Manage biological registries¶
This guide shows how to manage metadata for basic biological entities based on plugin bionty
.
# pip install 'lamindb[bionty]'
!lamin init --storage ./test-registries --modules bionty
import lamindb as ln
import bionty as bt
→ connected lamindb: testuser1/test-registries
Import records from public ontologies¶
Let’s first populate our CellType
registry with the default public ontology (Cell Ontology).
# [optional] inspect the available public ontology versions
bt.Source.df()
# [optional] inspect which version we're about to import
bt.Source.get(entity="bionty.CellType", currently_used=True)
# populate the database with the public ontology
bt.CellType.import_source()
This is now your in-house cell type registry in which you can add & modify records as you like.

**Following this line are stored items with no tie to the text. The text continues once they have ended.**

import Mathlib
import Summits.RiemannHypothesis.RiemannHypothesis.Theorems.WeilFarFloorLogRieszExplicit
import HarnessLib

/-!
# The `t^{-3/2}`-weighted first moment of `ψ(t) − t` is BOUNDED under RH

Helper file (`--supports stmt-RiemannHypothesis-0098`, lead-track anchor: Weil-positivity window ladder, format-C far bound),
pure proofs over BUILT imports.  Seat rh-explicit-weil-1 gen16 (memo `run/shared/lean/pub/rh-explicit/rh-explicit-weil-1/FORMAT-K3.md`
§17).

The second-order law of the far-coercivity floor (`WeilFarFloorSecondOrderLawRH` / `…ExactRH`, gen15) identifies the coefficient
of the floor gap `λ_max(a) − R_c(a)` with the residual energy `J(a)` of the cosh profile, and `J(a)` is, up to `O(√J + 1)`, the
autocorrelation energy at lag `2a` of the Cramér function `g(u) = e^{−u/2}(ψ(e^u) − e^u)`, whose mean square is
`β₂ = Σ_ρ m(ρ)²/|ρ|²` (Montgomery–Vaughan Thm. 13.6, Literature `CramerMeanSquare`) — that reduction is the companion file
`WeilFarFloorResidualEnergyCramer` of this seat.  The Cesàro average over `a` of that
autocorrelation is controlled by the PRIMITIVE `G(V) = ∫₀^V g(u) du = ∫₁^{e^V} (ψ(t) − t) t^{−3/2} dt`, and this file proves that it is
bounded under RH:
* §1 (RH-free) integration by parts against the absolutely continuous `R₁ = ψ₁ − t²/2` (`R₁' = ψ − t` from the right):
  `∫₁^Y (ψ(t) − t)t^{−3/2} dt = R₁(Y)Y^{−3/2} + ½ + (3/2)∫₁^Y R₁(t)t^{−5/2} dt` (`integral_psi_sub_mul_rpow_eq`);
* §2 (RH-free) the explicit formula for `ψ₁` (Literature `psiOne_eq_explicit`, MV (13.7)) term by term under the integral sign
  (dominated convergence, as in `WeilFarFloorLogRieszExplicit`): `∫₁^Y Z(t)t^{−5/2} dt = Σ_ρ m(ρ)(Y^{ρ−1/2} − 1)/(ρ(ρ+1)(ρ − ½))`
  (`integral_Zsum_mul_rpow`);
* §3 under RH `|Y^{ρ−1/2}| = 1`, `|ρ − ½| = |γ| ≥ 2δ`, so the series is bounded by `(1/δ)Σ_ρ m(ρ)/|ρ|²` uniformly in `Y`, and with
  `|R₁(t)| ≤ C t^{3/2}` (Literature `NicolasJExplicit.exists_abs_Rone_le_of_RH`):
  **`RH → ∃ C, ∀ Y ≥ 1, |∫₁^Y (ψ(t) − t) t^{−3/2} dt| ≤ C`** (`exists_abs_integral_psi_sub_mul_rpow_le_of_RH`) and, after `t = e^u`,
  **`RH → ∃ C, ∀ V ≥ 0, |∫₀^V e^{−u/2}(ψ(e^u) − e^u) du| ≤ C`** (`exists_abs_integral_cramerFn_le_of_RH`).
Standard axioms only; RH enters as Mathlib's `RiemannHypothesis`.  Nothing here bears on the truth of RH.
-/

set_option linter.dupNamespace false
set_option autoImplicit false

noncomputable section

open MeasureTheory Set Filter Topology intervalIntegral Complex
open scoped Real BigOperators ArithmeticFunction.vonMangoldt Chebyshev

namespace Summit.RiemannHypothesis.RiemannHypothesis.Theorems.WeilFormatC

namespace FloorResidualMean

open Literature.NumberTheory.LFunctions NicolasJ NicolasJExplicit NicolasSqrtAverage LogRieszExplicit

/-! ## §1 Integration by parts against `t^{−3/2}` -/

/-- `ψ₁(1) = 0`, so `R₁(1) = −1/2`. -/
theorem Rone_one : Rone 1 = -(1 / 2) := by simp [Rone, psiOne]

/-- **`∫_{(1,Y]} (ψ(t) − t)t^{−3/2} dt = R₁(Y)Y^{−3/2} + ½ + (3/2)∫_{(1,Y]} R₁(t)t^{−5/2} dt`** for `Y ≥ 1`
(right-derivative FTC for `R₁(t)t^{−3/2}`, `R₁ = ψ₁ − t²/2`). -/
theorem integral_psi_sub_mul_rpow_eq {Y : ℝ} (hY : 1 ≤ Y) :
    ∫ t in Ioc 1 Y, (ψ t - t) * t ^ (-(3 / 2 : ℝ))
      = Rone Y * Y ^ (-(3 / 2 : ℝ)) + 1 / 2 + 3 / 2 * ∫ t in Ioc 1 Y, Rone t * t ^ (-(5 / 2 : ℝ)) := by
  have hderiv : ∀ t ∈ Ioo (min 1 Y) (max 1 Y),
      HasDerivWithinAt (fun t ↦ Rone t * t ^ (-(3 / 2 : ℝ)))
        ((ψ t - t) * t ^ (-(3 / 2 : ℝ)) - 3 / 2 * (Rone t * t ^ (-(5 / 2 : ℝ)))) (Ioi t) t := by
    intro t ht
    rw [min_eq_left hY, max_eq_right hY] at ht
    have ht0 : 0 < t := by linarith [ht.1]
    have hR : HasDerivWithinAt Rone (ψ t - t) (Ioi t) t := by
      have h1 := hasDerivWithinAt_psiOne t
      have h2 : HasDerivWithinAt (fun s : ℝ ↦ s ^ 2 / 2) t (Ioi t) t :=
        (((hasDerivAt_pow 2 t).div_const 2).hasDerivWithinAt (s := Ioi t)).congr_deriv (by norm_num)
      exact h1.sub h2
    have hpow : HasDerivWithinAt (fun s : ℝ ↦ s ^ (-(3 / 2 : ℝ))) (-(3 / 2 : ℝ) * t ^ (-(5 / 2 : ℝ))) (Ioi t) t :=
      ((Real.hasDerivAt_rpow_const (p := -(3 / 2 : ℝ)) (Or.inl ht0.ne')).hasDerivWithinAt (s := Ioi t)).congr_deriv
        (by norm_num)
    exact (hR.mul hpow).congr_deriv (by ring)
  have hcont : ContinuousOn (fun t ↦ Rone t * t ^ (-(3 / 2 : ℝ))) (uIcc 1 Y) := by
    refine continuous_Rone.continuousOn.mul (continuousOn_id.rpow_const fun t ht ↦ Or.inl ?_)
    rw [uIcc_of_le hY] at ht
    exact (show (0 : ℝ) < t by linarith [ht.1]).ne'
  have hint1 : IntervalIntegrable (fun t ↦ (ψ t - t) * t ^ (-(3 / 2 : ℝ))) volume 1 Y := by
    refine ((intervalIntegrable_psi 1 Y).sub intervalIntegrable_id).mul_continuousOn
      (continuousOn_id.rpow_const fun t ht ↦ Or.inl ?_)
    rw [uIcc_of_le hY] at ht
    exact (show (0 : ℝ) < t by linarith [ht.1]).ne'
  have hint2 : IntervalIntegrable (fun t ↦ 3 / 2 * (Rone t * t ^ (-(5 / 2 : ℝ)))) volume 1 Y := by
    refine ((continuous_Rone.continuousOn.mul (continuousOn_id.rpow_const fun t ht ↦ Or.inl ?_)).intervalIntegrable).const_mul _
    rw [uIcc_of_le hY] at ht
    exact (show (0 : ℝ) < t by linarith [ht.1]).ne'
  have h := intervalIntegral.integral_eq_sub_of_hasDeriv_right hcont hderiv (hint1.sub hint2)
  rw [intervalIntegral.integral_sub hint1 hint2, intervalIntegral.integral_const_mul, intervalIntegral.integral_of_le hY,
    intervalIntegral.integral_of_le hY, Rone_one, Real.one_rpow] at h
  linarith

/-! ## §2 The explicit formula under the integral sign -/

/-- A non-trivial zero is not `1/2` (its ordinate is at least `2δ > 0` in absolute value). -/
theorem sub_half_ne_zero (ρ : Zeros) : (ρ : ℂ) - 1 / 2 ≠ 0 := by
  obtain ⟨δ, hδ, -, hgap⟩ := ZetaZeroSum.exists_gap_im
  intro h
  have him : ((ρ : ℂ) - 1 / 2).im = 0 := by rw [h]; simp
  rw [sub_im, show ((1 : ℂ) / 2).im = 0 by simp, sub_zero] at him
  have := hgap _ ρ.2
  rw [him, abs_zero] at this
  linarith

/-- `2δ ≤ ‖ρ − 1/2‖` with the ordinate gap `δ` of `ZetaZeroSum.exists_gap_im`. -/
theorem norm_sub_half_ge {δ : ℝ} (hgap : ∀ ρ ∈ RHWave0.riemannZetaNontrivialZeros, 2 * δ ≤ |ρ.im|) (ρ : Zeros) :
    2 * δ ≤ ‖(ρ : ℂ) - 1 / 2‖ := by
  have h1 := hgap _ ρ.2
  have h2 := Complex.abs_im_le_norm ((ρ : ℂ) - 1 / 2)
  rw [sub_im, show ((1 : ℂ) / 2).im = 0 by simp, sub_zero] at h2
  linarith

/-- The real power as a complex power on `(0, ∞)`: `t^{ρ+1}·t^{−5/2} = t^{ρ − 3/2}`. -/
theorem cpow_mul_rpow_eq {t : ℝ} (ht : 0 < t) (ρ : ℂ) :
    (t : ℂ) ^ (ρ + 1) * ((t ^ (-(5 / 2 : ℝ)) : ℝ) : ℂ) = (t : ℂ) ^ (ρ - 3 / 2) := by
  have ht0 : (t : ℂ) ≠ 0 := Complex.ofReal_ne_zero.2 ht.ne'
  rw [Complex.ofReal_cpow ht.le, ← Complex.cpow_add _ _ ht0]
  congr 1
  push_cast
  ring

/-- `∫_{(1,Y]} t^{ρ+1}·t^{−5/2} dt = (Y^{ρ−1/2} − 1)/(ρ − ½)` for a non-trivial zero `ρ` (`Y ≥ 1`). -/
theorem integral_cpow_mul_rpow (ρ : Zeros) {Y : ℝ} (hY : 1 ≤ Y) :
    ∫ t in Ioc 1 Y, (t : ℂ) ^ ((ρ : ℂ) + 1) * ((t ^ (-(5 / 2 : ℝ)) : ℝ) : ℂ)
      = ((Y : ℂ) ^ ((ρ : ℂ) - 1 / 2) - 1) / ((ρ : ℂ) - 1 / 2) := by
  have heq : EqOn (fun t : ℝ ↦ (t : ℂ) ^ ((ρ : ℂ) + 1) * ((t ^ (-(5 / 2 : ℝ)) : ℝ) : ℂ))
      (fun t : ℝ ↦ (t : ℂ) ^ ((ρ : ℂ) - 3 / 2)) (Ioc 1 Y) := fun t ht ↦ cpow_mul_rpow_eq (by linarith [ht.1]) _
  have hne : (ρ : ℂ) - 3 / 2 ≠ -1 := by
    intro h
    exact sub_half_ne_zero ρ (by linear_combination h)
  rw [setIntegral_congr_fun measurableSet_Ioc heq, ← intervalIntegral.integral_of_le hY,
    integral_cpow (Or.inr ⟨hne, by rw [uIcc_of_le hY]; exact fun h ↦ by linarith [h.1]⟩)]
  have e1 : (ρ : ℂ) - 3 / 2 + 1 = (ρ : ℂ) - 1 / 2 := by ring
  rw [e1, Complex.ofReal_one, Complex.one_cpow]

/-- The `ρ`-th term of `Z(t)t^{−5/2}` is integrable on `(1, Y]`. -/
theorem integrableOn_zeroTerm_mul_rpow (ρ : Zeros) (Y : ℝ) :
    IntegrableOn (fun t : ℝ ↦ zeroTerm ρ t * ((t ^ (-(5 / 2 : ℝ)) : ℝ) : ℂ)) (Ioc 1 Y) := by
  have hc : ContinuousOn (fun t : ℝ ↦ zeroTerm ρ t * ((t ^ (-(5 / 2 : ℝ)) : ℝ) : ℂ)) (Icc 1 Y) := by
    refine ContinuousOn.mul ?_ (Complex.continuous_ofReal.comp_continuousOn
      (continuousOn_id.rpow_const fun t ht ↦ Or.inl (by linarith [ht.1] : (t : ℝ) ≠ 0)))
    have h : Continuous fun t : ℝ ↦ (t : ℂ) ^ ((ρ : ℂ) + 1) :=
      continuous_ofReal_cpow_const (by rw [add_re, one_re]; linarith [re_pos ρ.2])
    exact (continuous_const.mul (h.div_const _)).continuousOn
  exact hc.integrableOn_Icc.mono_set Ioc_subset_Icc_self

/-- `∫_{(1,Y]} zeroTerm ρ t · t^{−5/2} dt = m(ρ)(Y^{ρ−1/2} − 1)/(ρ(ρ+1)(ρ − ½))`. -/
theorem integral_zeroTerm_mul_rpow (ρ : Zeros) {Y : ℝ} (hY : 1 ≤ Y) :
    ∫ t in Ioc 1 Y, zeroTerm ρ t * ((t ^ (-(5 / 2 : ℝ)) : ℝ) : ℂ)
      = (riemannZetaZeroOrder (ρ : ℂ) : ℂ) * (((Y : ℂ) ^ ((ρ : ℂ) - 1 / 2) - 1) / ((ρ : ℂ) * (ρ + 1) * ((ρ : ℂ) - 1 / 2))) := by
  have hρ := ne_zero ρ.2
  have hρ1 := add_one_ne_zero ρ.2
  have hρh := sub_half_ne_zero ρ
  have heq : EqOn (fun t : ℝ ↦ zeroTerm ρ t * ((t ^ (-(5 / 2 : ℝ)) : ℝ) : ℂ))
      (fun t : ℝ ↦ (riemannZetaZeroOrder (ρ : ℂ) : ℂ) / ((ρ : ℂ) * (ρ + 1))
        * ((t : ℂ) ^ ((ρ : ℂ) + 1) * ((t ^ (-(5 / 2 : ℝ)) : ℝ) : ℂ))) (Ioc 1 Y) := fun t _ ↦ by
    simp only [zeroTerm]; ring
  rw [setIntegral_congr_fun measurableSet_Ioc heq, MeasureTheory.integral_const_mul, integral_cpow_mul_rpow ρ hY]
  field_simp

/-- `‖zeroTerm ρ t · t^{−5/2}‖ ≤ ‖zeroTerm ρ 1‖ = m(ρ)/|ρ(ρ+1)|` on `[1, ∞)` (`Re ρ + 1 − 5/2 < 0`). -/
theorem norm_zeroTerm_mul_rpow_le (ρ : Zeros) {t : ℝ} (ht : 1 ≤ t) :
    ‖zeroTerm ρ t * ((t ^ (-(5 / 2 : ℝ)) : ℝ) : ℂ)‖ ≤ ‖zeroTerm ρ 1‖ := by
  have ht0 : 0 < t := by linarith
  have h1 : ‖zeroTerm ρ t‖ ≤ t ^ 2 * ‖zeroTerm ρ 1‖ := norm_zeroTerm_le_sq_mul ρ ⟨ht, le_rfl⟩
  have hr0 : 0 < t ^ (-(5 / 2 : ℝ)) := Real.rpow_pos_of_pos ht0 _
  rw [norm_mul, Complex.norm_real, Real.norm_eq_abs, abs_of_pos hr0]
  have h2 : t ^ 2 * t ^ (-(5 / 2 : ℝ)) ≤ 1 := by
    rw [show (t ^ 2 : ℝ) = t ^ (2 : ℝ) by norm_cast, ← Real.rpow_add ht0, show (2 + -(5 / 2 : ℝ)) = -(1 / 2) by norm_num]
    exact Real.rpow_le_one_of_one_le_of_nonpos ht (by norm_num)
  calc ‖zeroTerm ρ t‖ * t ^ (-(5 / 2 : ℝ)) ≤ t ^ 2 * ‖zeroTerm ρ 1‖ * t ^ (-(5 / 2 : ℝ)) :=
        mul_le_mul_of_nonneg_right h1 hr0.le
    _ = (t ^ 2 * t ^ (-(5 / 2 : ℝ))) * ‖zeroTerm ρ 1‖ := by ring
    _ ≤ 1 * ‖zeroTerm ρ 1‖ := mul_le_mul_of_nonneg_right h2 (norm_nonneg _)
    _ = ‖zeroTerm ρ 1‖ := one_mul _

/-- **`∫_{(1,Y]} Z(t)t^{−5/2} dt = Σ_ρ m(ρ)(Y^{ρ−1/2} − 1)/(ρ(ρ+1)(ρ − ½))`** (dominated convergence; unconditional). -/
theorem integral_Zsum_mul_rpow {Y : ℝ} (hY : 1 ≤ Y) :
    ∫ t in Ioc 1 Y, Zsum t * ((t ^ (-(5 / 2 : ℝ)) : ℝ) : ℂ)
      = ∑' ρ : Zeros, (riemannZetaZeroOrder (ρ : ℂ) : ℂ)
          * (((Y : ℂ) ^ ((ρ : ℂ) - 1 / 2) - 1) / ((ρ : ℂ) * (ρ + 1) * ((ρ : ℂ) - 1 / 2))) := by
  have hsum : Summable fun ρ : Zeros ↦ ∫ t in Ioc 1 Y, ‖zeroTerm ρ t * ((t ^ (-(5 / 2 : ℝ)) : ℝ) : ℂ)‖ := by
    refine Summable.of_nonneg_of_le (fun ρ ↦ integral_nonneg fun t ↦ norm_nonneg _) (fun ρ ↦ ?_)
      ((summable_norm_psiOne_zeroTerm le_rfl).mul_left (Y - 1))
    calc ∫ t in Ioc 1 Y, ‖zeroTerm ρ t * ((t ^ (-(5 / 2 : ℝ)) : ℝ) : ℂ)‖ ≤ ∫ t in Ioc 1 Y, ‖zeroTerm ρ 1‖ :=
          setIntegral_mono_on (integrableOn_zeroTerm_mul_rpow ρ Y).norm (by exact integrableOn_const (by simp))
            measurableSet_Ioc fun t ht ↦ norm_zeroTerm_mul_rpow_le ρ ht.1.le
      _ = (Y - 1) * ‖zeroTerm ρ 1‖ := by
          rw [setIntegral_const, smul_eq_mul, measureReal_def, Real.volume_Ioc, ENNReal.toReal_ofReal (by linarith)]
  have h := integral_tsum_of_summable_integral_norm (μ := volume.restrict (Ioc 1 Y))
    (F := fun (ρ : Zeros) (t : ℝ) ↦ zeroTerm ρ t * ((t ^ (-(5 / 2 : ℝ)) : ℝ) : ℂ)) (fun ρ ↦ integrableOn_zeroTerm_mul_rpow ρ Y) hsum
  have hlhs : ∫ t in Ioc 1 Y, Zsum t * ((t ^ (-(5 / 2 : ℝ)) : ℝ) : ℂ)
      = ∫ t in Ioc 1 Y, ∑' ρ : Zeros, zeroTerm ρ t * ((t ^ (-(5 / 2 : ℝ)) : ℝ) : ℂ) := by
    refine integral_congr_ae (ae_of_all _ fun t ↦ ?_)
    simp only [Zsum]
    exact tsum_mul_right.symm
  rw [hlhs, ← h]
  exact tsum_congr fun ρ ↦ integral_zeroTerm_mul_rpow ρ hY

/-! ## §3 Under RH the series is bounded uniformly in `Y` -/

/-- Under RH every term of the series is at most `m(ρ)/(δ|ρ|²)` in norm (`|Y^{ρ−1/2}| = 1`, `|ρ+1| ≥ |ρ|`, `|ρ − ½| ≥ 2δ`). -/
theorem norm_term_le_of_RH (hRH : RiemannHypothesis) {δ : ℝ} (hδ : 0 < δ)
    (hgap : ∀ ρ ∈ RHWave0.riemannZetaNontrivialZeros, 2 * δ ≤ |ρ.im|) (ρ : Zeros) {Y : ℝ} (hY : 1 ≤ Y) :
    ‖(riemannZetaZeroOrder (ρ : ℂ) : ℂ) * (((Y : ℂ) ^ ((ρ : ℂ) - 1 / 2) - 1) / ((ρ : ℂ) * (ρ + 1) * ((ρ : ℂ) - 1 / 2)))‖
      ≤ (1 / δ) * ((riemannZetaZeroOrder (ρ : ℂ) : ℝ) / ‖(ρ : ℂ)‖ ^ 2) := by
  have hY0 : 0 < Y := by linarith
  have hm := zeroOrder_nonneg' ρ
  have hre := re_eq_half_of_RH hRH ρ.2
  have hρ0 : 0 < ‖(ρ : ℂ)‖ := norm_pos_iff.2 (ne_zero ρ.2)
  have hρ1 : ‖(ρ : ℂ)‖ ≤ ‖(ρ : ℂ) + 1‖ := norm_le_norm_add_one ρ.2
  have hρh : 2 * δ ≤ ‖(ρ : ℂ) - 1 / 2‖ := norm_sub_half_ge hgap ρ
  have hpow : ‖(Y : ℂ) ^ ((ρ : ℂ) - 1 / 2)‖ = 1 := by
    rw [Complex.norm_cpow_eq_rpow_re_of_pos hY0, sub_re, hre, show ((1 : ℂ) / 2).re = 1 / 2 by simp, sub_self, Real.rpow_zero]
  have hnum : ‖(Y : ℂ) ^ ((ρ : ℂ) - 1 / 2) - 1‖ ≤ 2 := by
    calc ‖(Y : ℂ) ^ ((ρ : ℂ) - 1 / 2) - 1‖ ≤ ‖(Y : ℂ) ^ ((ρ : ℂ) - 1 / 2)‖ + ‖(1 : ℂ)‖ := norm_sub_le _ _
      _ = 2 := by rw [hpow, norm_one]; norm_num
  have hden : 2 * δ * ‖(ρ : ℂ)‖ ^ 2 ≤ ‖(ρ : ℂ) * (ρ + 1) * ((ρ : ℂ) - 1 / 2)‖ := by
    rw [norm_mul, norm_mul]
    calc 2 * δ * ‖(ρ : ℂ)‖ ^ 2 = ‖(ρ : ℂ)‖ * ‖(ρ : ℂ)‖ * (2 * δ) := by ring
      _ ≤ ‖(ρ : ℂ)‖ * ‖(ρ : ℂ) + 1‖ * ‖(ρ : ℂ) - 1 / 2‖ := by
          gcongr
  have hdenpos : 0 < 2 * δ * ‖(ρ : ℂ)‖ ^ 2 := by positivity
  rw [norm_mul, Complex.norm_intCast, abs_of_nonneg hm, norm_div]
  calc (riemannZetaZeroOrder (ρ : ℂ) : ℝ) * (‖(Y : ℂ) ^ ((ρ : ℂ) - 1 / 2) - 1‖ / ‖(ρ : ℂ) * (ρ + 1) * ((ρ : ℂ) - 1 / 2)‖)
      ≤ (riemannZetaZeroOrder (ρ : ℂ) : ℝ) * (2 / (2 * δ * ‖(ρ : ℂ)‖ ^ 2)) := by
        refine mul_le_mul_of_nonneg_left ?_ hm
        exact div_le_div₀ (by norm_num) hnum hdenpos hden
    _ = (1 / δ) * ((riemannZetaZeroOrder (ρ : ℂ) : ℝ) / ‖(ρ : ℂ)‖ ^ 2) := by
        field_simp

# all public cell types are now available in LaminDB
bt.CellType.df()
# let's also populate the Gene registry with human and mouse genes
bt.Gene.import_source(organism="human")
bt.Gene.import_source(organism="mouse")
! Starting bulk_create for 75829 Gene records in batches of 10000
! Starting bulk_create for 57510 Gene records in batches of 10000
Access records in in-house registries¶
Search key words:
bt.CellType.search("gamma-delta T").df().head(2)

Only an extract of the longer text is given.